Wendy's baby diary – Six months! – Guilt, isolation and men

Six months old

Dillon was six months old on Monday the 3rd October 2011. A lot has happened in this first six months including his christening , baby swimming classes, health centre visits and weigh ins, the
dog eating the midwifes shoes, the whole experience of giving birth, going to University, starting my website http://www.femalearts.com, being off work, weaning the baby, his milestones including Dillon getting his first baby teeth, sitting up, rolling around on the floor, playing with his feet, smiling and laughing and interacting with objects and people.

I’d like to thank Catherine Balavage at Frost Magazine for offering me this blank canvas to write about Dillon. I wanted to document these moments so that in the future I can look back (hopefully Dillon will also read it) and have a record of this wonderful, life changing time.

It’s been a brilliant six months but it’s also been tiring, stressful and a lot of hard work. I’ve said in my diary about how the baby is progressing, the goods, toys and clothes we have bought for him, what activities he is enjoying and how he’s developing but I don’t think I’ve said so much about my feelings. The following topics have been on my mind recently…

Men with babies

Recently there has been a couple of TV Doctors with babies – Doc Martin has a baby, James Cordon was left holding the baby in Doctor Who – portraying what it feels like for the dad to be the primary carer –the Doctor Who story was about panic and fluster with the conclusion that dads
are actually protective loving individuals and the mums are competent women who make lists and mother both their partner and baby.

Nothing is that clear cut and I’m not sure there is a big gender difference in the way we are parents, it may just boil down to the amount of physical time spent with the baby = the more you know them = the more competent you become at dealing with them.

The only thing that aggravates me with stories on TV about dads coping alone with babies is that there aren’t an equivalent number of stories about mums coping alone with babies.

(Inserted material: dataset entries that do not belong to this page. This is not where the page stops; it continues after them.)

import Mathlib
import Summits.MatrixMultiplication.MatrixMultiplication.Theorems.FourierTwoFamiliesModPPrimeDensityDecayStubHereditaryBias

/-!
# Orbit designs for `ThinPackings`: Parseval for character sums (F2)

Line `automorphism-orbit-twisted-templates` (skeleton `Ideator4Sketch`) of crux
`ThinBlockAlpha.ThinPackings` (stmt-MatrixMultiplication-10595), stub `stub_charParseval` — lemma F2 of
the Fourier-analytic cap on orbit designs.

For a finite set `X` of a finite abelian group `H`, summing over all complex additive characters
`ψ : AddChar H ℂ`,

  `∑_ψ ‖∑_{x ∈ X} ψ x‖² = |H| · |X|`.

Proof.  `‖s‖² = s · conj s` and `conj (∑_{x ∈ X} ψ x) = ∑_{x ∈ X} ψ (-x)`
(`AddChar.map_neg_eq_conj`: the values of `ψ` are unimodular), so the `ψ`-summand is
`∑_{x, y ∈ X} ψ (x - y)`; swapping the sums, orthogonality `∑_ψ ψ a = |H| · [a = 0]`
(`AddChar.sum_apply_eq_ite`) leaves `∑_{x, y ∈ X} |H| · [x = y] = |H| · |X|`, and the complex
identity is transferred to `ℝ` by `Complex.ofReal` injectivity.

This computation is already landed in the tree (crux `PrimeDensityDecay`, stub `stub_hereditaryBias`)
as `Summit.MatrixMultiplication.MatrixMultiplication.Theorems.PrimeDensityDecay.HereditaryBias.sum_norm_charSum_sq`
(with the complex form `sum_charSum_mul_charSum_neg`), proved there from Mathlib alone; the registered
stub below is that declaration specialised to `H : Type`.
-/

set_option linter.dupNamespace false  -- `Summit.<S>.<S>.…` is the mandated namespace

namespace Summit.MatrixMultiplication.MatrixMultiplication.Theorems.ThinPackings.Orbit

open Finset
open scoped ComplexConjugate

/-- **F2 (Parseval for character sums).**  For a finite set `X` of a finite abelian group `H`,
`∑_ψ ‖∑_{x ∈ X} ψ x‖² = |H| · |X|`, the sum ranging over all complex additive characters
`ψ : AddChar H ℂ`.  Registered stub of line `Ideator4Sketch`; it is
`PrimeDensityDecay.HereditaryBias.sum_norm_charSum_sq`. -/
theorem stub_charParseval : ∀ {H : Type} [AddCommGroup H] [Fintype H] [DecidableEq H] (X : Finset H), ∑ ψ : AddChar H ℂ, ‖∑ x ∈ X, ψ x‖ ^ 2 = (Fintype.card H : ℝ) * X.card := by
  intro H _ _ _ X
  exact Summit.MatrixMultiplication.MatrixMultiplication.Theorems.PrimeDensityDecay.HereditaryBias.sum_norm_charSum_sq X

end Summit.MatrixMultiplication.MatrixMultiplication.Theorems.ThinPackings.Orbit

Because it isn’t all confident list making and natural mothering instincts, it’s often panic, confusion, stress,
isolation and guilt.

Isolation

It’s lonely being a stay at home mum. Even though it is through choice I miss chatting to colleagues, I miss talking to my husband, I miss my family, and I miss my friends. Having another adult in the house during the day (e.g. when relatives have come to stay and at the weekend when the baby’s dad is at home) makes so much difference to my life. All the bags of stuff needed
to carry around for the baby, all the preparation that’s needed before I can leave the house, all the attention and love and care that Dillon needs – is so much easier when it’s shared.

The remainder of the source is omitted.